Huntress

Home > Romance > Huntress > Page 11
Huntress Page 11

by Susan Copperfield


  I’d been as much of the target as her. I’d made my stand. The inevitability of the family curse hung heavily on my shoulders, and it dictated where I drove.

  What was the point of fighting against the inevitable I’d spent years struggling to ignore? I’d run out of reasons why. My family had been my reason to keep putting one foot in front of the other.

  News of my abdication would cause the royal family trouble, but the kingdom would enjoy the stability Grégoire could provide. Unlike me, he was more aggressive about finding the perfect woman for him. I gave it one or two years before he settled down.
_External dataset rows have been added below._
import Literature.Probability.Percolation.QuadCrossingSquareModel
import Literature.Probability.Percolation.QuadCrossingPathCrossings
import Literature.Probability.Percolation.QuadCrossingRotationInvarianceOfTransfer
import HarnessLib

/-!
# DKKMO Cor. 1.3 (`q = 1`) from the Schramm–Smirnov half of Theorem 1.2 and the continuity of
# crossing events (proved reduction)

Topic `Probability/Percolation`; proofs file of `QuadCrossingRotationInvariance.lean`, whose named
fact `dkkmo_crossing_rotation_invariance` vendors Duminil-Copin–Kozlowski–Krachun–Manolescu–
Oulamara, arXiv:2012.11672v1, Corollary 1.3 at `q = 1` (per quad `Q` and `ε > 0`: for
`α ∈ (ε, π - ε)` and `δ < δ₀(Q, ε)`, `|P_{1/2}[𝒞_δ(e^{iα}Q)] - P_{1/2}[𝒞_δ(Q)]| ≤ ε`).

The printed proof (§1.3: "the definition of the Schramm-Smirnov topology implies, in particular,
that crossing probabilities are invariant under rotation"; §7.1 p. 43: "follows directly from
Theorem 1.2 and the measurability of `𝒞(Q)` in the Schramm–Smirnov topology") uses

1. the Schramm–Smirnov (`d_SS`) half of Theorem 1.2 — a coupling of `ω_δ ∼ φ_{δℤ²}` and
   `ω'_δ` with `ℙ[d_SS(ω_δ, e^{iα}ω'_δ) > ε] < ε`, `d_SS` "the metric (whose definition is
   implicit)" of the compact metrizable space `𝔥` of closed hereditary sets of quads (§1.2) — NOT
   in the tree (`LoopRepresentation.lean` vendors only the Camia–Newman half `dkkmo_theorem_1_2`,
   which does not control the crossing of a fixed quad: two configurations with `η`-close typed
   loop ensembles may cross no, resp. every, macroscopic quad of a region, e.g. a fine dual mesh
   with small open islands against a fine open mesh with small dual islands inside matching thin
   rings), and
2. the continuity of the crossing event `⊞_Q` of a fixed quad in `𝔥` under the percolation laws
   (Schramm–Smirnov, Ann. Probab. 39 (2011), Lemma 5.1, from the RSW continuity Lemma 6.1 through
   the discrete estimate (5.1)).

`dkkmo_crossing_rotation_invariance_of_schrammSmirnov` proves the corollary from these two
inputs taken as explicit hypotheses of the precise shape the tree can supply: `hSS` is input 1 on
the tree's Schramm–Smirnov space (`QuadCrossingSpace univ`, `z2QuadConfig`, `QuadConfig.rotate`),
metric-free (for every open neighbourhood of the diagonal; equivalent to the printed form for any
metric inducing the topology, by compactness — Schramm–Smirnov Thm. 1.4, proved in the tree), and
`hcont` is LITERALLY the hypothesis of `QuadCrossing.SchrammSmirnov2011_lemma_5_1_of_continuity`
at `D = univ` (the discrete (5.1): `Q' < Q₀ < Q''` with
`P_{1/2}[Q' crossed inside the open edges ∧ Q'' not] ≤ ε` for small meshes), so that one proof of
(5.1) for bond percolation on `δℤ²` serves both Schramm–Smirnov's Lemma 5.1 and this corollary;
`dkkmo_crossing_rotation_invariance_of_schrammSmirnov_dist` takes input 1 in the printed form
`ℙ[d_SS > ε] < ε` for any (continuous, separating) `d_SS` instead and derives the metric-free form.
No named fact is introduced (D-0026); `dkkmo_theorem_1_2` is not used.

Ingredients from the tree: square models of a conformal rectangle (`QuadCrossingSquareModel`:
`exists_isSquareModel`), turned here into a parametrised quad `squareModelQuad Φ ∈ 𝒬_ℂ` with
the right carrier and sides; the bridge `quadCrossing R δ ⊆ {Q ∈ S_ω}`,
`{Q₁ ∈ S_ω} ⊆ quadCrossing R δ` (`Q < Q₁`) and its rotated forms (`QuadCrossingPathCrossings`);
the `𝔥`-topology of Schramm–Smirnov's proof of Lemma 5.1 (`closure_notCrossed_subset`,
`Quad.exists_strictlyDominated_between`, `Quad.mem_closure_setOf_strictlyDominated`,
`Quad.exists_isCrossing_of_mem_closure`, from `QuadCrossingContinuityEventsProofs` /
`QuadCrossingSpaceProofs`); the coupling inequality and angle bookkeeping
(`dkkmo_crossing_rotation_invariance_of_coupling`). KEY POINT of the assembly: both boundary error
terms are charged to the UNROTATED configuration, so no uniformity of the continuity estimate over
the rotations of the quad is required (unlike a transfer through `d_CN`).

## References

* [DKKMO2020Rotational] H. Duminil-Copin, K. K. Kozlowski, D. Krachun, I. Manolescu,
  M. Oulamara, arXiv:2012.11672v1 (2020): §1.2 p. 4 (`𝔥`, `d_SS`), Thm. 1.2 and Cor. 1.3 p. 5,
  §1.3, §7.1 p. 43.
* [SchrammSmirnov2011] O. Schramm, S. Smirnov, Ann. Probab. 39 (2011), arXiv:1101.5820, §1.3,
  Thm. 1.4, §5 (Lemma 5.1, (5.1)), §6 (Lemma 6.1).
-/

noncomputable section

open Set Filter
open _root_.MeasureTheory _root_.Topology
open scoped ENNReal unitInterval symmDiff
open Literature.Probability.LatticeModels Literature.Probability.RandomPlanarGeometry

namespace Literature.Probability.Percolation

open QuadCrossing


/-! ### The quad of a conformal rectangle in Schramm–Smirnov's space `𝒬_ℂ` -/

/-- The affine chart of the model square `[-1, 1]²` by `[0, 1]²` used to parametrise quads:
`(s, t) ↦ (1 - 2t) + (-1 + 2s) i`, so that `{s = 0}` goes to the bottom side, `{s = 1}` to the
top side, `{t = 0}` to the right side and `{t = 1}` to the left side. [folklore] -/
def unitSquareChart (z : I × I) : ℂ := ⟨1 - 2 * (z.2 : ℝ), -1 + 2 * (z.1 : ℝ)⟩

/-- The chart is continuous. [folklore] -/
theorem continuous_unitSquareChart : Continuous unitSquareChart := by
  unfold unitSquareChart
  refine Continuous.comp (f := fun z : I × I => ((1 - 2 * (z.2 : ℝ)), (-1 + 2 * (z.1 : ℝ))))
    (g := fun p : ℝ × ℝ => (⟨p.1, p.2⟩ : ℂ)) ?_ (by fun_prop)
  exact Complex.equivRealProdCLM.symm.continuous

/-- The chart is injective. [folklore] -/
theorem injective_unitSquareChart : Function.Injective unitSquareChart := by
  rintro ⟨s, t⟩ ⟨s', t'⟩ h
  have h1 := congrArg Complex.re h
  have h2 := congrArg Complex.im h
  simp only [unitSquareChart] at h1 h2
  refine Prod.ext (Subtype.ext ?_) (Subtype.ext ?_)
  · change (s : ℝ) = s'; linarith
  · change (t : ℝ) = t'; linarith

/-- The chart maps `[0, 1]²` onto the closed model square `[-1, 1]²`. [folklore] -/
theorem range_unitSquareChart : range unitSquareChart = Icc (-1 : ℝ) 1 ×ℂ Icc (-1 : ℝ) 1 := by
  ext w
  rw [Complex.mem_reProdIm, mem_range]
  constructor
  · rintro ⟨⟨s, t⟩, rfl⟩
    have hs := s.2; have ht := t.2
    simp only [mem_Icc] at hs ht
    simp only [unitSquareChart, mem_Icc]
    exact ⟨⟨by linarith, by linarith⟩, by linarith, by linarith⟩
  · rintro ⟨⟨h1, h2⟩, h3, h4⟩
    refine ⟨(⟨(w.im + 1) / 2, ⟨by linarith, by linarith⟩⟩, ⟨(1 - w.re) / 2, ⟨by linarith, by linarith⟩⟩), ?_⟩
    apply Complex.ext <;> simp only [unitSquareChart] <;> ring

/-- **The quad of a square model** `Φ`: `Φ ∘ unitSquareChart ∈ 𝒬_ℂ`, a parametrised quad
(Schramm–Smirnov's "homeomorphism `Q : [0,1]² → Q([0,1]²)`"). For a square model `Φ` of the
conformal rectangle `R` its image is the closed quad of `R` and its sides `∂₀`, `∂₂` are the
arcs `R.arc 0`, `R.arc 2` (`IsSquareModel.carrier_squareModelQuad`, `….side_zero_squareModelQuad`,
`….side_two_squareModelQuad`). [cite: SchrammSmirnov2011, §1.3] -/
def squareModelQuad (Φ : ℂ ≃ₜ ℂ) : Quad (univ : Set ℂ) where
  toFun z := Φ (unitSquareChart z)
  continuous_toFun := Φ.continuous.comp continuous_unitSquareChart
  injective_toFun := Φ.injective.comp injective_unitSquareChart
  range_subset := subset_univ _

/-- `squareModelQuad_apply`: structural lemma. [folklore] -/
@[simp] theorem squareModelQuad_apply (Φ : ℂ ≃ₜ ℂ) (z : I × I) :
    squareModelQuad Φ z = Φ (unitSquareChart z) := rfl

namespace IsSquareModel

variable {R : ConformalRectangle} {Φ : ℂ ≃ₜ ℂ} (h : IsSquareModel R Φ)
include h

/-- The carrier of the quad of a square model of `R` is the closed quad. [cite: SchrammSmirnov2011, §1.3] -/
theorem carrier_squareModelQuad : (squareModelQuad Φ).carrier = closure R.carrier := by
  rw [Quad.carrier, show ((squareModelQuad Φ : Quad (univ : Set ℂ)) : I × I → ℂ) = Φ ∘ unitSquareChart from rfl,
    range_comp, range_unitSquareChart, h.image_Icc]

/-- Side `0` of the quad of a square model of `R` is the arc `R.arc 0`. [cite: SchrammSmirnov2011, §1.3] -/
theorem side_zero_squareModelQuad : (squareModelQuad Φ).side 0 = R.arc 0 := by
  rw [← h.image_arc 0]
  change (fun z => Φ (unitSquareChart z)) '' {z : I × I | z.1 = 0} = Φ '' unitSquareQuad.arc 0
  rw [← image_image (g := Φ) (f := unitSquareChart)]
  congr 1
  ext w
  rw [SquareModel.mem_arc_zero, mem_image]
  constructor
  · rintro ⟨⟨s, t⟩, hs, rfl⟩
    have hs0 : (s : ℝ) = 0 := by exact_mod_cast congrArg Subtype.val hs
    have ht := t.2
    simp only [mem_Icc] at ht
    simp only [unitSquareChart, mem_Icc, hs0]
    exact ⟨by ring, by linarith, by linarith⟩
  · rintro ⟨hw, h1, h2⟩
    refine ⟨(0, ⟨(1 - w.re) / 2, ⟨by linarith, by linarith⟩⟩), rfl, ?_⟩
    apply Complex.ext <;> simp only [unitSquareChart, Set.Icc.coe_zero] <;> [ring; (rw [hw]; ring)]

/-- Side `2` of the quad of a square model of `R` is the arc `R.arc 2`. [cite: SchrammSmirnov2011, §1.3] -/
theorem side_two_squareModelQuad : (squareModelQuad Φ).side 2 = R.arc 2 := by
  rw [← h.image_arc 2]
  change (fun z => Φ (unitSquareChart z)) '' {z : I × I | z.1 = 1} = Φ '' unitSquareQuad.arc 2
  rw [← image_image (g := Φ) (f := unitSquareChart)]
  congr 1
  ext w
  rw [SquareModel.mem_arc_two, mem_image]
  constructor
  · rintro ⟨⟨s, t⟩, hs, rfl⟩
    have hs1 : (s : ℝ) = 1 := by exact_mod_cast congrArg Subtype.val hs
    have ht := t.2
    simp only [mem_Icc] at ht
    simp only [unitSquareChart, mem_Icc, hs1]
    exact ⟨by ring, by linarith, by linarith⟩
  · rintro ⟨hw, h1, h2⟩
    refine ⟨(1, ⟨(1 - w.re) / 2, ⟨by linarith, by linarith⟩⟩), rfl, ?_⟩
    apply Complex.ext <;> simp only [unitSquareChart, Set.Icc.coe_one] <;> [ring; (rw [hw]; ring)]

end IsSquareModel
His queen would unlock his ability to control his talent, and life would go on.

  He had the extra years I didn’t to find someone. When the weight of his future crown came crashing down, he’d have every reason to do as the rest of our bloodline had. One day, if I lived long enough for it to matter, I might even feel guilty over leaving him to do my job.

  I needed to stop being overly optimistic about the future I had left.

  Every spring, I picked a new forest to occupy, although I’d avoided the larger ones, wary of venturing too deep into the woods to make it out on my own. My old rules no longer applied; becoming lost no longer factored into my choice. Of the forests within Illinois’s borders, Huron-Manistee provided everything I needed to disappear without a trace. Not even the royal family could search a million acres with much hope of success. If Christian told them my secret, they’d need more than luck to find a turkey, assuming I stayed off the radar and survived until the spring.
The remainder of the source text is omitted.